Alfonsi and Simon weren’t the only dismissals Thursday. “60 Minutes” correspondent Cecilia Vega and executive editor Draggan Mihailovich were also fired, according to three people familiar with the decision who spoke on the condition of anonymity to discuss sensitive matters. Anderson Cooper recently left the show after two decades, citing his desire to spend more time with his family.
In a statement late Thursday, Vega said her contract wasn’t set to expire until March 2027 and that her firing comes after meddling by CBS management.
“In recent months, my producing teams and I have experienced efforts to insert political bias into our stories,” she wrote. “Reporting teams have held back on submitting story pitches about important news topics out of fear of the internal repercussions. Let’s call this what it is: censorship, both imposed and self-driven. It is dangerous for the show and dangerous for democracy.”
She wrote that she is “far from the only 60 Minutes correspondent who has asked herself, ‘What is my personal red line? How much can I push back before I pay the price?’” CBS declined to comment on Vega’s statement.
Weiss has clashed with “60 Minutes” staff, including a high-profile feud in which she shelved a segment on El Salvador’s infamous CECOT prison at the last minute. Regardless, “60 Minutes” has been a source of stability at CBS News; it brought in 9.1 million viewers on average this season, according to the network’s tally, making it one of the most-watched shows on broadcast television.
In a separate email to CBS News staff, also reviewed by The Post, Bilton said taking this job is the honor of his career — but signaled that “60 Minutes” needs to adapt to stay relevant.

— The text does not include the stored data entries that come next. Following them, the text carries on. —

/-! ## Closed chambers are convex -/

/-- A closed chamber is convex (fourteen closed half-spaces). -/
theorem convex_closedChamber (k : Fin 3 → ℤ) (m : Fin 4 → ℤ) : Convex ℝ (closedChamber k m) := by
  intro x hx y hy a b ha hb hab
  obtain ⟨hx1, hx2⟩ := hx
  obtain ⟨hy1, hy2⟩ := hy
  have hsplit : ∀ r : ℝ, r = a * r + b * r := fun r => by rw [← add_mul, hab, one_mul]
  refine ⟨fun i => ?_, fun j => ?_⟩
  · have e : Real.sqrt 2 * (a • x + b • y) i = a * (Real.sqrt 2 * x i) + b * (Real.sqrt 2 * y i) := by
      simp only [PiLp.add_apply, PiLp.smul_apply, smul_eq_mul]; ring
    rw [e]
    constructor <;> linarith [mul_le_mul_of_nonneg_left (hx1 i).1 ha, mul_le_mul_of_nonneg_left (hy1 i).1 hb,
      mul_le_mul_of_nonneg_left (hx1 i).2 ha, mul_le_mul_of_nonneg_left (hy1 i).2 hb, hsplit (k i : ℝ)]
  · have e : ⟪intVec (normal4 j), Real.sqrt 2 • (a • x + b • y)⟫ =
        a * ⟪intVec (normal4 j), Real.sqrt 2 • x⟫ + b * ⟪intVec (normal4 j), Real.sqrt 2 • y⟫ := by
      simp only [smul_add, smul_smul, inner_add_right, real_inner_smul_right]; ring
    rw [e]
    constructor <;> linarith [mul_le_mul_of_nonneg_left (hx2 j).1 ha, mul_le_mul_of_nonneg_left (hy2 j).1 hb,
      mul_le_mul_of_nonneg_left (hx2 j).2 ha, mul_le_mul_of_nonneg_left (hy2 j).2 hb, hsplit (m j : ℝ)]

/-! ## The in-plane contact triangles lie in one closed chamber -/

/-- The six IN-PLANE nearest-neighbour offsets (`lay = 0`). -/
theorem inPlane_offset_cases {d : Site} (hd : d ∈ fccOffsets) (hl : lay d = 0) :
    d = ![1, -1, 0] ∨ d = ![-1, 1, 0] ∨ d = ![1, 0, -1] ∨ d = ![-1, 0, 1] ∨ d = ![0, 1, -1] ∨ d = ![0, -1, 1] := by
  simp only [fccOffsets, Finset.mem_insert, Finset.mem_singleton] at hd
  rcases hd with rfl | rfl | rfl | rfl | rfl | rfl | rfl | rfl | rfl | rfl | rfl | rfl <;>
    first | exact absurd hl (by decide) | decide

/-- TABLE: two in-plane nearest-neighbour offsets `u, v` at mutual contact are, seen from the common vertex, two
edges of a down-tetrahedron base `{p' - e₀, p' - e₁, p' - e₂}` or of an octahedron base `{p, p + octV 3, p + octV 5}`. -/
theorem inPlane_contact_pair_table {u v : Site} (hu : u ∈ fccOffsets) (hv : v ∈ fccOffsets) (hlu : lay u = 0)
    (hlv : lay v = 0) (hvu : v - u ∈ fccOffsets) :
    ∃ i j k : Fin 3,
      (u = tetDnV j.succ - tetDnV i.succ ∧ v = tetDnV k.succ - tetDnV i.succ) ∨
      (u = octV (octIdx j false) - octV (octIdx i false) ∧ v = octV (octIdx k false) - octV (octIdx i false)) := by
  rcases inPlane_offset_cases hu hlu with rfl | rfl | rfl | rfl | rfl | rfl <;>
    rcases inPlane_offset_cases hv hlv with rfl | rfl | rfl | rfl | rfl | rfl <;>
    first | exact absurd hvu (by decide) | decide

/-- **Every in-plane contact triangle `{a, b, c}` (three sites of one layer at mutual distance `1`) lies in ONE
closed chamber** (the base of a down-tetrahedron or of an octahedron corner). -/
theorem triangle_subset_closedChamber {a b c : Site} (hab : b - a ∈ fccOffsets) (hac : c - a ∈ fccOffsets)
    (hbc : c - b ∈ fccOffsets) (hlb : lay b = lay a) (hlc : lay c = lay a) :
    ∃ (k : Fin 3 → ℤ) (m : Fin 4 → ℤ),
      site a ∈ closedChamber k m ∧ site b ∈ closedChamber k m ∧ site c ∈ closedChamber k m := by
  have hlu : lay (b - a) = 0 := by
    have h := lay_add (b - a) a; rw [sub_add_cancel] at h; omega
  have hlv : lay (c - a) = 0 := by
    have h := lay_add (c - a) a; rw [sub_add_cancel] at h; omega
  have hvu : (c - a) - (b - a) ∈ fccOffsets := by rwa [sub_sub_sub_cancel_right]
  obtain ⟨i, j, k, h⟩ := inPlane_contact_pair_table hab hac hlu hlv hvu
  rcases h with ⟨hu, hv⟩ | ⟨hu, hv⟩
  · obtain ⟨p', rfl⟩ : ∃ p', a = p' + tetDnV i.succ := ⟨a - tetDnV i.succ, by abel⟩
    have eb : b = p' + tetDnV j.succ := by
      calc b = (b - (p' + tetDnV i.succ)) + (p' + tetDnV i.succ) := by abel
        _ = _ := by rw [hu]; abel
    have ec : c = p' + tetDnV k.succ := by
      calc c = (c - (p' + tetDnV i.succ)) + (p' + tetDnV i.succ) := by abel
        _ = _ := by rw [hv]; abel
    rw [eb, ec]
    exact ⟨_, _, site_tetDnV_mem_closedChamber _ _, site_tetDnV_mem_closedChamber _ _,
      site_tetDnV_mem_closedChamber _ _⟩
  · obtain ⟨p', rfl⟩ : ∃ p', a = p' + octV (octIdx i false) := ⟨a - octV (octIdx i false), by abel⟩
    have eb : b = p' + octV (octIdx j false) := by
      calc b = (b - (p' + octV (octIdx i false))) + (p' + octV (octIdx i false)) := by abel
        _ = _ := by rw [hu]; abel
    have ec : c = p' + octV (octIdx k false) := by
      calc c = (c - (p' + octV (octIdx i false))) + (p' + octV (octIdx i false)) := by abel
        _ = _ := by rw [hv]; abel
    rw [eb, ec]
    exact ⟨_, _, site_octV_mem_closedChamber p' (fun _ => false) i, site_octV_mem_closedChamber p' (fun _ => false) j,
      site_octV_mem_closedChamber p' (fun _ => false) k⟩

“The world we are reporting on, and the world we are reporting to, where people consume their news, has moved,” he wrote. “And if we don’t move with it, in the ways that matter, we won’t be here for the next sixty years. I want to do everything humanly possible to ensure that we are.”
Bilton has been a technology columnist at the New York Times and more recently a special correspondent at Vanity Fair. In 2021, he directed a documentary film called “Fake Famous” for HBO, but — like Weiss before her appointment — he does not have traditional broadcast television experience.